映日堂

支店

清涼感に悶えたりしょぼしょぼしたり

目薬を買った。

きっかけは、眼精疲労でつらいとき母に「ドライアイとかではないの?」と問われたことである。それは気にしたことがなかったなあと思い意識して過ごしてみると、確かに「あ、目が乾いてるな」と自覚する瞬間があった。

眼精疲労の根本的な解決として目の酷使をやめるのは大前提だが、すでにダメージを受けている目を労ることも大切だろう。というわけで、まずは試しに市販の目薬を使ってみることにしたのだった。

わたしは今まで目薬を常用していたことがほぼない。だから知識もなく、選ぶときあまりにたくさん種類があってかなり悩んでしまった。結局ネットで調べて、ドライアイと眼精疲労どちらにも効きそうな「サンテメディカル12」という製品を選んだ。赤い色のついた液体がなんとも効き目抜群そうではないか。などと適当なことを考える。

 

早速入手してさしてみたのだが、そのときの第一声は「うおお……!」といううめき声であった。なんだこの強烈な刺激は! 慌ててパッケージを見ると、清涼感が0〜5段階のうち3となっている。
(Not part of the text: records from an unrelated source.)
import Summits.BirchSwinnertonDyer.BirchSwinnertonDyer.Theorems.TwoAdicConverseGoodTwists
import HarnessLib

/-!
# Route `TwoAdicConverse` (rung S3): crux `GoodOrdinaryRankZeroTwoConverse` + residual
# `RankOneTwoConverse` ⟹ rank BSD for `100 %` of the good twists and Goldfeld `50 / 50`, for every
# non-CM curve good ordinary at `2` — the rung's head line in Smith's currency

Cell `bsd-2adic` (run/shared/lean/pub/bsd-2adic/), seat `bsd-2adic-conv-1`; companion of
`Theorems/TwoAdicConverseGoodTwists.lean` (the rank-`0` half from the crux alone). THEOREMS ONLY — no
named fact, no axiom, no definition; every deep input is a named fact of the tree or an OPEN route
decl / rung leaf, carried as an explicit hypothesis.

Objects as in the companion file: `W / ℚ` globally minimal, NON-CM, good ORDINARY at `2`; the good
family `𝓕 = {d squarefree : d ≡ 1 (mod 4)}` of quadratic twists (the class is closed under `𝓕`,
`TwoAdicGoodTwists.not_hasCM_and_goodOrd_of_smul_eq_quadraticTwist`). Hypotheses: `hConv` = the crux
`Theses.TwoAdicConverse.GoodOrdinaryRankZeroTwoConverse` (item stmt-BirchSwinnertonDyer-19218, OPEN),
`hR1` = the route's declared RESIDUAL `Theses.TwoAdicConverse.RankOneTwoConverse` (item 19220, OPEN —
no prover is seated on it; it enters ONLY as a displayed hypothesis), `hGZK` = Gross–Zagier–Kolyvagin,
`hmod : exists_isNewformOf` = Modularity, `hS : smith_selmerCorank_density W` = Smith 2025 Thm. 1.1
for `W`.

* §1 ONE TWIST: `rankOne_bsd_quadraticTwist_of_selmerCorankTwoInfty_eq_one` (`hR1`: corank `1` ⟹
  `ord L = rank = 1`, `Ш` finite) and `bsdRank_quadraticTwist_of_selmerCorankTwoInfty_le_one`
  (`hConv` + `hR1`: corank `r ≤ 1` ⟹ `ord L = rank = r`, `Ш` finite), by transport to a minimal
  model of `W^{(d)}`, which is again non-CM and good ordinary at `2`.
* §2 DENSITY: `tendsto_bsdRank` — rank BSD (`ord_{s=1} L(W^{(d)}, s) = rank W^{(d)}(ℚ)`, `Ш` finite)
  for `100 %` of `d ∈ 𝓕` (relative density one; absolute form
  `twistDensity_bsdRank_of_emod_four_eq_one`); `tendsto_familyProportion_rankZero_of_residual` /
  `tendsto_familyProportion_rankOne` — Goldfeld's `50 / 50` in `𝓕` with BSD (root-number
  equidistribution in `𝓕` from Modularity, `GoldfeldGoodTwists.tendsto_familyProportion_rootNumber_eq_one`,
  and `(−1)^{r_an} = w` on the good set).
* §3 FROM THE RUNG LEAF: `bsdRank_and_goldfeld_goodTwists_of_nonCMTwoConverse` — the leaf S3
  `Rank1Residual.NonCMTwoConverse` (rank-`0`/`1` `2`-converse for non-CM curves good ordinary or
  multiplicative at `2`) contains `hConv` and `hR1`; with GZK, Modularity and Smith's Thm. 1.1 it
  gives rank BSD for `100 %` of `𝓕` and Goldfeld `50 / 50` for EVERY non-CM `W` good ordinary at `2`
  — LADDER-BSD §1 row S3's head line («S3 ⇒ BSD-rank + Goldfeld for 100 % of good-at-2 twists of
  every such E») as a kernel theorem modulo named facts, on the good-ordinary branch.

HONEST FRAMING. Nothing here proves the crux, the residual, the leaf, or BSD; the theorems record the
VALUE of the route's items. The non-CM `2`-converses are open (every printed `p`-converse has `p` odd
or `E` CM: Skinner 2020, Kim 2022, W. Zhang 2014, BSTW 2024 «p ∤ 2N»; Burungale–Tian / BCST at
`p = 2` are CM); Smith's Thm. 1.1 (arXiv:2503.17619), GZK and Modularity are named facts taken as
hypotheses. Says nothing about `d ≢ 1 (mod 4)` (additive `2`: no door, I2) nor about the
multiplicative-at-`2` branch of the leaf (crux 19219, seat conv-2). PARTITION (D-0054): none — RANK
axis (S3); companion formula cell X5@2 good-ord (B1·O1; 611 book230 classes), owner bsd-2adic. TWIN
(D-0056): `RankOneTwoConverse` ↔ K4 residual `RankOneAtTwo` (item 19099) — p-part OPEN
(`RankOneIndexIdentityAtTwo`).

References: A. Smith, arXiv:2503.17619 (2025), Thm. 1.1, Cor. 1.2–1.3 [arXiv250317619]; D. Goldfeld,
LNM 751 (1979); A. Burungale, Y. Tian, Ann. of Math. 203 (2026), Thm. 1.2 (the CM template)
[BurungaleTian2026]; C. Skinner, Ann. of Math. 191 (2020) (p ≥ 5) [Skinner2020Converse];
R. Greenberg, LNM 1716 (1999), §1 [GreenbergLNM1716]; M. R. Murty, V. K. Murty (1997), Ch. 6 §1
[MurtyMurty1997]; J. H. Silverman, *AEC* (2009), VII.1.3, X.5.4, C.16 [SilvermanAEC2009].
-/

set_option linter.dupNamespace false
set_option autoImplicit false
なるほど、これが目薬の"清涼感"というやつか。

「3/5程度で何を大袈裟な」と思われるかもしれない。しかし先述した通り、わたしは目薬ビギナーである。今まで市販の目薬を使ったこと自体はもちろんあるが、そのすべてが例えば「ソフトサンティア」のような涙に近い成分でできている刺激ゼロのものばかりだった。

 

おそらく人生で初めて経験する清涼感とやらに悶えながら、わたしはつい数日前に見たあるショート動画を思い出していた。それは、日本人の妻が外国人の夫に清涼感のある目薬を渡してさしてみてもらうというもの。その時の彼のリアクションが、まさに今日わたしが最初に目薬を差したときとよく似ていたのだった。

動画を見たときはオーバーだなあと他人事としてケラケラ笑っていたのだが、まさか我が身に同じことが降りかかるとは。まったく油断も隙もない。
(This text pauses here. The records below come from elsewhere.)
/-- **BD18 Lemma 2.11 (quantitative Beurling–Malliavin) from the multiplier theorem.** The
hypothesis `hBM` is Bourgain–Dyatlov 2018, Theorem 5 (Beurling–Malliavin 1962;
Mashreghi–Nazarov–Havin 2006), verbatim: for `ω ∈ C¹(ℝ; (0,1])` with `∫ |log ω|/(1+ξ²) < ∞` and
`sup |∂ log ω| < ∞` and every `c₀ > 0` there is `ψ ∈ L²(ℝ)` with `supp ψ ⊂ [-c₀, c₀]`, `|ψ̂| ≤ ω`,
`ψ ≢ 0`. Conclusion: for all `C₀, c₀ > 0` there is `c > 0` such that every such `ω` with
`∫ |log ω|/(1+ξ²) ≤ C₀` and `sup |∂ log ω| ≤ C₀` admits `ψ ∈ L²`, `supp ψ ⊂ [-c₀, c₀]`, `|ψ̂| ≤ ω^c`
and `‖ψ̂‖²_{L²(-1,1)} ≥ c`. [cite: BourgainDyatlov2018, Lemma 2.11] -/
theorem bd18_lemma_2_11_of_multiplierTheorem
    (hBM : ∀ ω : ℝ → ℝ, ContDiff ℝ 1 ω → (∀ ξ, 0 < ω ξ) → (∀ ξ, ω ξ ≤ 1) →
      Integrable (fun ξ => |Real.log (ω ξ)| / (1 + ξ ^ 2)) →
      (∃ C : ℝ, ∀ ξ, |deriv (fun η => Real.log (ω η)) ξ| ≤ C) →
      ∀ c₀ : ℝ, 0 < c₀ → ∃ ψ : ℝ → ℂ, MemLp ψ 2 volume ∧ (∀ x, x ∉ Icc (-c₀) c₀ → ψ x = 0) ∧
        (∀ ξ, ‖𝓕 ψ ξ‖ ≤ ω ξ) ∧ ¬ (ψ =ᵐ[volume] 0))
    (C₀ c₀ : ℝ) (hc₀ : 0 < c₀) :
    ∃ c : ℝ, 0 < c ∧ ∀ ω : ℝ → ℝ, ContDiff ℝ 1 ω → (∀ ξ, 0 < ω ξ) → (∀ ξ, ω ξ ≤ 1) →
      Integrable (fun ξ => |Real.log (ω ξ)| / (1 + ξ ^ 2)) →
      (∫ ξ, |Real.log (ω ξ)| / (1 + ξ ^ 2) ≤ C₀) →
      (∀ ξ, |deriv (fun η => Real.log (ω η)) ξ| ≤ C₀) →
      ∃ ψ : ℝ → ℂ, MemLp ψ 2 volume ∧ (∀ x, x ∉ Icc (-c₀) c₀ → ψ x = 0) ∧
        (∀ ξ, ‖𝓕 ψ ξ‖ ≤ ω ξ ^ c) ∧ c ≤ ∫ ξ in Ioo (-1 : ℝ) 1, ‖𝓕 ψ ξ‖ ^ 2 := by
  by_contra hcon
  push Not at hcon
  -- witnesses `ω_n` for `c = 2^{-n-1}`
  have hc : ∀ n : ℕ, (0 : ℝ) < (1 / 2) ^ (n + 1) := fun n => by positivity
  choose ωs hωs using fun n : ℕ => hcon ((1 / 2 : ℝ) ^ (n + 1)) (hc n)
  have hcd : ∀ n, ContDiff ℝ 1 (ωs n) := fun n => (hωs n).1
  have hpos : ∀ n ξ, 0 < ωs n ξ := fun n => (hωs n).2.1
  have hle : ∀ n ξ, ωs n ξ ≤ 1 := fun n => (hωs n).2.2.1
  have hint : ∀ n, Integrable (fun ξ => |Real.log (ωs n ξ)| / (1 + ξ ^ 2)) :=
    fun n => (hωs n).2.2.2.1
  have hI : ∀ n, ∫ ξ, |Real.log (ωs n ξ)| / (1 + ξ ^ 2) ≤ C₀ := fun n => (hωs n).2.2.2.2.1
  have hderiv : ∀ n ξ, |deriv (fun η => Real.log (ωs n η)) ξ| ≤ C₀ :=
    fun n => (hωs n).2.2.2.2.2.1
  have hbad : ∀ n (ψ : ℝ → ℂ), MemLp ψ 2 volume → (∀ x, x ∉ Icc (-c₀) c₀ → ψ x = 0) →
      (∀ ξ, ‖𝓕 ψ ξ‖ ≤ ωs n ξ ^ ((1 / 2 : ℝ) ^ (n + 1))) →
      ∫ ξ in Ioo (-1 : ℝ) 1, ‖𝓕 ψ ξ‖ ^ 2 < (1 / 2 : ℝ) ^ (n + 1) :=
    fun n => (hωs n).2.2.2.2.2.2
  -- the product weight and the multiplier it carries
  obtain ⟨ω, hωcd, hωpos, hωle, hωint, hωderiv, hωdom⟩ :=
    exists_prodWeight hcd hpos hle hint hI hderiv
  obtain ⟨ψ, hψ2, hψsupp, hψle, hψne⟩ := hBM ω hωcd hωpos hωle hωint ⟨C₀, hωderiv⟩ c₀ hc₀
  apply hψne
  -- `ψ` is integrable (bounded support)
  have hψ1 : Integrable ψ := by
    have hb : volume (Icc (-c₀) c₀) < ⊤ := measure_Icc_lt_top
    exact memLp_one_iff_integrable.1
      (hψ2.mono_exponent_of_measure_support_ne_top hψsupp hb.ne (by norm_num))
  -- `∫_{(-1,1)} |ψ̂|² < 2^{-n-1}` for every `n`, hence `= 0`
  have hsmall : ∀ n : ℕ, ∫ ξ in Ioo (-1 : ℝ) 1, ‖𝓕 ψ ξ‖ ^ 2 < (1 / 2 : ℝ) ^ (n + 1) := by
    intro n
    exact hbad n ψ hψ2 hψsupp fun ξ => (hψle ξ).trans (hωdom n ξ)
  have hcontF : Continuous (𝓕 ψ) :=
    Literature.Analysis.FunctionSpaces.continuous_fourierIntegral hψ1
  have hnn : 0 ≤ ∫ ξ in Ioo (-1 : ℝ) 1, ‖𝓕 ψ ξ‖ ^ 2 :=
    setIntegral_nonneg measurableSet_Ioo fun ξ _ => by positivity
  have hzeroI : ∫ ξ in Ioo (-1 : ℝ) 1, ‖𝓕 ψ ξ‖ ^ 2 = 0 := by
    apply le_antisymm _ hnn
    have hlim : Tendsto (fun n : ℕ => (1 / 2 : ℝ) ^ (n + 1)) atTop (𝓝 0) := by
      have := (tendsto_pow_atTop_nhds_zero_of_lt_one (by norm_num : (0 : ℝ) ≤ 1 / 2)
        (by norm_num : (1 / 2 : ℝ) < 1)).comp (tendsto_add_atTop_nat 1)
      exact this
    exact ge_of_tendsto' hlim fun n => (hsmall n).le
  -- so `ψ̂ = 0` on `(-1, 1)`
  have hint2 : IntegrableOn (fun ξ => ‖𝓕 ψ ξ‖ ^ 2) (Ioo (-1 : ℝ) 1) :=
    ((hcontF.norm.pow 2).integrableOn_Icc).mono_set Ioo_subset_Icc_self
  have hae : (fun ξ => ‖𝓕 ψ ξ‖ ^ 2) =ᵐ[volume.restrict (Ioo (-1 : ℝ) 1)] 0 :=
    (setIntegral_eq_zero_iff_of_nonneg_ae (Eventually.of_forall fun ξ => by positivity)
      hint2).1 hzeroI
  have heq : EqOn (fun ξ => ‖𝓕 ψ ξ‖ ^ 2) 0 (Ioo (-1 : ℝ) 1) :=
    Measure.eqOn_open_of_ae_eq hae isOpen_Ioo (hcontF.norm.pow 2).continuousOn continuousOn_const
  have hzero : ∀ ξ ∈ Ioo (-1 : ℝ) 1, 𝓕 ψ ξ = 0 := by
    intro ξ hξ
    have := heq hξ
    simp only [Pi.zero_apply] at this
    exact norm_eq_zero.1 (pow_eq_zero_iff two_ne_zero |>.1 this)
  exact ae_eq_zero_of_fourier_eqOn_Ioo hψ1 hc₀.le hψsupp (by norm_num) hzero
さて、予期せぬ初体験をした現時点での感想は、「目薬の清涼感は別に必要ない」である。さすがに2度目以降は「あの刺激が来るぞ……来るぞ……」と身構えてさすことができているので問題はないものの、まだ清涼感自体に慣れることはなく、目薬をさした後は目をしょぼしょぼさせて耐える時間が発生している。わたしは目を癒すために目薬をさしたいので、そこに強い刺激はなくていいかなあ、というのが正直なところだ。

ただ「現時点での感想」とあえて書いたのは、使用を続けることでもしかしたら今後「この清涼感がないともの足りない!」と思う日が来る可能性がないとは言えないからだ。とりあえず1本使い切ってみて、そのとき心境の変化はあるか、本当にどうでもいいことだけどちょっと楽しみでもある。案外「くう〜〜〜、これこれ!」とか言っているかもしれない。